Inventory of fauna and flora in the Hohe Tauern National Park in Austria

From 6th to 9th of august 2015 the 9th „Day of Biodiversity“ took place in the Untersulzbachtal in the Hohe Tauern National Park in Salzburg. About 60 scientists from Austria, Germany, Slowenia and Croatia spent those days in the various habitats of the Untersulzbachtal to track down as many animal-, plant- and fungus-species as possible. This yearly event to systematically capture the biodiversity of Austria’s biggest National Park is held in changing study areas in the three federal states of the park, Salzburg, Tyrol and Carinthia.

Approximately 20 organismgroups, such as lichens, mosses, spiders, beatles, locusts, wild bees, snails, birds and amphibians have been investigated this year. An occurance of dragonflies in the valley could be prooved and more than 100 species of fungus were found only during this weekend. The butterfly experts were able to detect roughly 200 different species during their nightly expeditions. In particular worth to mention is the finding of the clouded Apollo (Parnassius mnemosyne), who occures just in very extensively farmed, fresh and clear forest edge areas, which offer the needed feed crop for their caterpillars.
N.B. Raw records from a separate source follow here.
import Mathlib
import Summits.ValiantsHypothesis.ValiantsHypothesis.Theorems.NewtonUnitEquationsNewtonTauWeakKernelBootstrap
import Summits.ValiantsHypothesis.ValiantsHypothesis.Theorems.NewtonUnitEquationsNewtonTauWeakWeightedNormalFormPinned

/-!
# `NewtonUnitEquationsNewtonTauWeakSquareRegime` — the kernel bootstrap and the square regime

Line `binomial-normal-form` of crux `NewtonTauWeak` (stmt-ValiantsHypothesis-5904), STUB-PLAN Tier 1, registered
stubs `kernelBootstrap` (S4) and `weightedLevelSetPoly_of_square` (S5), plus the trivial converse
`square_of_weightedLevelSetPoly`.

Setting.  Items `j : Fin N` with weights `1 ≤ g j ≤ c` and exponents `d j ∈ ℕ²` (coincidences allowed); the
weight-`v` level set of subset sums is `X_v = {Σ_{j ∈ J} d j : Σ_{j ∈ J} g j = v}`, and `V(N, c)` denotes the
largest number of hull vertices of such a set.

* `kernelBootstrap` (**S4**, `V(N, c) ≤ (4N² + 5) · V(4c², c)`): the composition of `kernelBootstrapOfNF` (the
  count localises to a kernel of `≤ 4c·c` items, fixed inside each cell of the arrangement of the `N²` density
  functionals) with the pinned exchange normal form `weightedNormalForm_pinned`.
* `weightedLevelSetPoly_of_square` (**S5**): hence polynomiality of `V(N, c)` in `(N, c)` is decided in the SQUARE
  REGIME `N ≤ 4c²`: a bound `(c + 2)^e` there gives `(cN + 2)^(e + 4)` everywhere (`4N² + 5 ≤ (cN + 2)^4`).
* `square_of_weightedLevelSetPoly`: conversely `(cN + 2)^e ≤ (c + 2)^(4e)` when `N ≤ 4c²`.

Folklore arithmetic on top of the two landed rungs; no named facts, no citations, no `def`s.
-/

-- Sub = Summit single-conjunct layout: the duplicated namespace component is mandated by the tree.
set_option linter.dupNamespace false

noncomputable section

open scoped BigOperators

namespace Summit.ValiantsHypothesis.ValiantsHypothesis.Theorems.NewtonUnitEquationsNewtonTauWeak

namespace SquareRegimeAux

/-- A weighted level set of subset sums on `N` items has at most `2 ^ N` hull vertices (extreme points of the hull
of a finite set belong to the set, which is indexed by subsets of `Fin N`). [folklore] -/
theorem ncard_extremePoints_le_two_pow (N v : ℕ) (g : Fin N → ℕ) (d : Fin N → (Fin 2 →₀ ℕ)) :
    (Set.extremePoints ℝ (convexHull ℝ ((fun e : Fin 2 →₀ ℕ => fun i : Fin 2 => ((e i : ℕ) : ℝ)) ''
      (((Finset.univ.filter fun J : Finset (Fin N) => ∑ j ∈ J, g j = v).image
        fun J => ∑ j ∈ J, d j : Finset (Fin 2 →₀ ℕ)) : Set (Fin 2 →₀ ℕ))))).ncard ≤ 2 ^ N := by
  classical
  refine (Set.ncard_le_ncard extremePoints_convexHull_subset ((Finset.finite_toSet _).image _)).trans ?_
  refine (Set.ncard_image_le (Finset.finite_toSet _)).trans ?_
  rw [Set.ncard_coe_finset]
  refine Finset.card_image_le.trans ((Finset.card_filter_le _ _).trans ?_)
  rw [Finset.card_univ, Fintype.card_finset, Fintype.card_fin]

/-- `4N² + 5 ≤ (cN + 2)^4` for `c ≥ 1`. [folklore] -/
theorem four_mul_sq_add_five_le (N c : ℕ) (hc : 1 ≤ c) : 4 * (N * N) + 5 ≤ (c * N + 2) ^ 4 := by
  have h1 : N ≤ c * N := Nat.le_mul_of_pos_left N hc
  have h2 : 4 * (N * N) + 5 ≤ (N + 2) ^ 4 := by
    have : (N + 2) ^ 4 = (N * N + 4 * N + 4) * (N * N + 4 * N + 4) := by ring
    rw [this]
    nlinarith
  exact h2.trans (Nat.pow_le_pow_left (by omega) 4)

end SquareRegimeAux

/-- **Kernel bootstrap `V(N, c) ≤ (4N² + 5) · V(4c², c)`, registered stub `kernelBootstrap` (STUB-PLAN S4).**
For weights `1 ≤ g j ≤ c` and exponents `d j ∈ ℕ²` (`j : Fin N`, coincidences allowed): if every weighted level
set on `n ≤ 4c·c` items with weights in `[1, c]` has at most `B` hull vertices, then the convex hull of
`X_v = {Σ_{j ∈ J} d j : Σ_{j ∈ J} g j = v}` has at most `(4 (N * N) + 5) · B` extreme points.  Proof:
`kernelBootstrapOfNF` (rank and canonical-set parameters instantiated by their defining lambda terms) fed with the
pinned normal form `weightedNormalForm_pinned`. [folklore] -/
theorem kernelBootstrap (N c v B : ℕ) (g : Fin N → ℕ) (hg : ∀ j, 1 ≤ g j ∧ g j ≤ c)
    (d : Fin N → (Fin 2 →₀ ℕ))
    (hB : ∀ (n v' : ℕ) (g' : Fin n → ℕ) (d' : Fin n → (Fin 2 →₀ ℕ)), n ≤ 4 * c * c →
      (∀ j, 1 ≤ g' j ∧ g' j ≤ c) →
      (Set.extremePoints ℝ (convexHull ℝ ((fun e : Fin 2 →₀ ℕ => fun i : Fin 2 => ((e i : ℕ) : ℝ)) ''
        (((Finset.univ.filter fun J : Finset (Fin n) => ∑ j ∈ J, g' j = v').image
          fun J => ∑ j ∈ J, d' j : Finset (Fin 2 →₀ ℕ)) : Set (Fin 2 →₀ ℕ))))).ncard ≤ B) :
    (Set.extremePoints ℝ (convexHull ℝ ((fun e : Fin 2 →₀ ℕ => fun i : Fin 2 => ((e i : ℕ) : ℝ)) ''
      (((Finset.univ.filter fun J : Finset (Fin N) => ∑ j ∈ J, g j = v).image
        fun J => ∑ j ∈ J, d j : Finset (Fin 2 →₀ ℕ)) : Set (Fin 2 →₀ ℕ))))).ncard ≤ (4 * (N * N) + 5) * B := by
  refine kernelBootstrapOfNF N c v B g hg d
    (fun c' j => (Finset.univ.filter fun j' : Fin N =>
        c' j * (g j' : ℝ) < c' j' * (g j : ℝ) ∨ (c' j' * (g j : ℝ) = c' j * (g j' : ℝ) ∧ j' < j)).card)
    (fun _ _ => rfl) _ (fun _ _ _ _ => rfl) ?_ hB
  intro c' J hJ hmax
  obtain ⟨α, β, hsum, -, hKv, hKval⟩ :=
    weightedNormalForm_pinned N c v g hg c' J hJ hmax _ (fun _ => rfl) _ (fun _ _ _ => rfl)
  exact ⟨α, β, hsum, hKv, hKval⟩

/-- **Polynomiality is decided in the square regime, registered stub `weightedLevelSetPoly_of_square`
(STUB-PLAN S5).**  If the weighted level sets on `N ≤ 4c·c` items with weights in `[1, c]` have at most
`(c + 2)^e` hull vertices, then ALL weighted level sets with weights in `[1, c]` have at most `(cN + 2)^(e + 4)`
hull vertices: for `N ≤ 4c·c` directly (`N = 0`: at most one point), otherwise by `kernelBootstrap` and
`4N² + 5 ≤ (cN + 2)^4`. [folklore] -/
theorem weightedLevelSetPoly_of_square
    (h : ∃ e : ℕ, ∀ (N c v : ℕ) (g : Fin N → ℕ), N ≤ 4 * c * c → (∀ j, 1 ≤ g j ∧ g j ≤ c) →
      ∀ d : Fin N → (Fin 2 →₀ ℕ),
        (Set.extremePoints ℝ (convexHull ℝ ((fun e : Fin 2 →₀ ℕ => fun i : Fin 2 => ((e i : ℕ) : ℝ)) ''
          (((Finset.univ.filter fun J : Finset (Fin N) => ∑ j ∈ J, g j = v).image
            fun J => ∑ j ∈ J, d j : Finset (Fin 2 →₀ ℕ)) : Set (Fin 2 →₀ ℕ))))).ncard ≤ (c + 2) ^ e) :
    ∃ e : ℕ, ∀ (N c v : ℕ) (g : Fin N → ℕ), (∀ j, 1 ≤ g j ∧ g j ≤ c) → ∀ d : Fin N → (Fin 2 →₀ ℕ),
      (Set.extremePoints ℝ (convexHull ℝ ((fun e : Fin 2 →₀ ℕ => fun i : Fin 2 => ((e i : ℕ) : ℝ)) ''
        (((Finset.univ.filter fun J : Finset (Fin N) => ∑ j ∈ J, g j = v).image
          fun J => ∑ j ∈ J, d j : Finset (Fin 2 →₀ ℕ)) : Set (Fin 2 →₀ ℕ))))).ncard ≤ (c * N + 2) ^ e := by
  obtain ⟨e, he⟩ := h
  refine ⟨e + 4, fun N c v g hg d => ?_⟩
  have hpos : 1 ≤ c * N + 2 := by omega
  rcases Nat.eq_zero_or_pos N with hN0 | hNpos
  · -- no items: at most one point
    subst hN0
    refine (SquareRegimeAux.ncard_extremePoints_le_two_pow 0 v g d).trans ?_
    rw [pow_zero]
    exact Nat.one_le_pow _ _ hpos
  have hc : 1 ≤ c := by
    have := hg ⟨0, hNpos⟩
    omega
  have hmono : (c + 2) ^ e ≤ (c * N + 2) ^ e :=
    Nat.pow_le_pow_left (by nlinarith [Nat.le_mul_of_pos_right c hNpos]) e
  by_cases hN : N ≤ 4 * c * c
  · exact ((he N c v g hN hg d).trans hmono).trans (Nat.pow_le_pow_right hpos (Nat.le_add_right e 4))
  · refine (kernelBootstrap N c v ((c + 2) ^ e) g hg d fun n v' g' d' hn hg' => he n c v' g' hn hg' d').trans ?_
    rw [pow_add, mul_comm ((c * N + 2) ^ e)]
    exact Nat.mul_le_mul (SquareRegimeAux.four_mul_sq_add_five_le N c hc) hmono

/-- **The trivial converse**: a bound `(cN + 2)^e` for all weighted level sets gives `(c + 2)^(4e)` in the square
regime `N ≤ 4c·c`, since `cN + 2 ≤ 4c³ + 2 ≤ (c + 2)^4`. [folklore] -/
theorem square_of_weightedLevelSetPoly
    (h : ∃ e : ℕ, ∀ (N c v : ℕ) (g : Fin N → ℕ), (∀ j, 1 ≤ g j ∧ g j ≤ c) → ∀ d : Fin N → (Fin 2 →₀ ℕ),
      (Set.extremePoints ℝ (convexHull ℝ ((fun e : Fin 2 →₀ ℕ => fun i : Fin 2 => ((e i : ℕ) : ℝ)) ''
        (((Finset.univ.filter fun J : Finset (Fin N) => ∑ j ∈ J, g j = v).image
          fun J => ∑ j ∈ J, d j : Finset (Fin 2 →₀ ℕ)) : Set (Fin 2 →₀ ℕ))))).ncard ≤ (c * N + 2) ^ e) :
    ∃ e : ℕ, ∀ (N c v : ℕ) (g : Fin N → ℕ), N ≤ 4 * c * c → (∀ j, 1 ≤ g j ∧ g j ≤ c) →
      ∀ d : Fin N → (Fin 2 →₀ ℕ),
        (Set.extremePoints ℝ (convexHull ℝ ((fun e : Fin 2 →₀ ℕ => fun i : Fin 2 => ((e i : ℕ) : ℝ)) ''
          (((Finset.univ.filter fun J : Finset (Fin N) => ∑ j ∈ J, g j = v).image
            fun J => ∑ j ∈ J, d j : Finset (Fin 2 →₀ ℕ)) : Set (Fin 2 →₀ ℕ))))).ncard ≤ (c + 2) ^ e := by
  obtain ⟨e, he⟩ := h
  refine ⟨4 * e, fun N c v g hN hg d => (he N c v g hg d).trans ?_⟩
  rw [pow_mul]
  refine Nat.pow_le_pow_left ?_ e
  have h1 : c * N ≤ c * (4 * c * c) := Nat.mul_le_mul_left c hN
  have h2 : (c + 2) ^ 4 = c ^ 4 + 8 * c ^ 3 + 24 * c ^ 2 + 32 * c + 16 := by ring
  rw [h2]
  nlinarith

end Summit.ValiantsHypothesis.ValiantsHypothesis.Theorems.NewtonUnitEquationsNewtonTauWeak

end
This europewide protected species was found in this region for the first time.

The mammal-scientists used and combined various methods to track down their mostly nocturnal research objects. With the assistance of live catch traps and nets as well as picture traps and ultrasonic-detectors it was possible to observe 16 species of small mammals and bats who are typical for the location. The recording of the used detectors could reveal even further findings.


Responsible person for nature protection in Salzburg debuty govenor Mrs. Astrid Rössler summarizes the first results and impressions of the event as an important initiative of the National Park’s management for the acquisition and documentation of biodiversity in Austria’s biggest protected area.

„Such organised focused inventories where various organismgroups are captured simultaneously make it possible to at least get an idea of the relevance of the National Park for the austrian and alpine flora and fauna and the importantance to protect those precious habitats“

says Mrs. Rössler.

Mr. Wolfgang Urban, director of the Hohe Tauern National Park Salzburg, explaines that all captured species of the Day of Biodiversity are going to be recorded in the biodiversity database of the National Park and the Haus der Natur once the identification work is finished. Since 2007 about 30 000 datasets were collected during the Days of Biodiversity which are used for current and future management and research tasks in the protected area.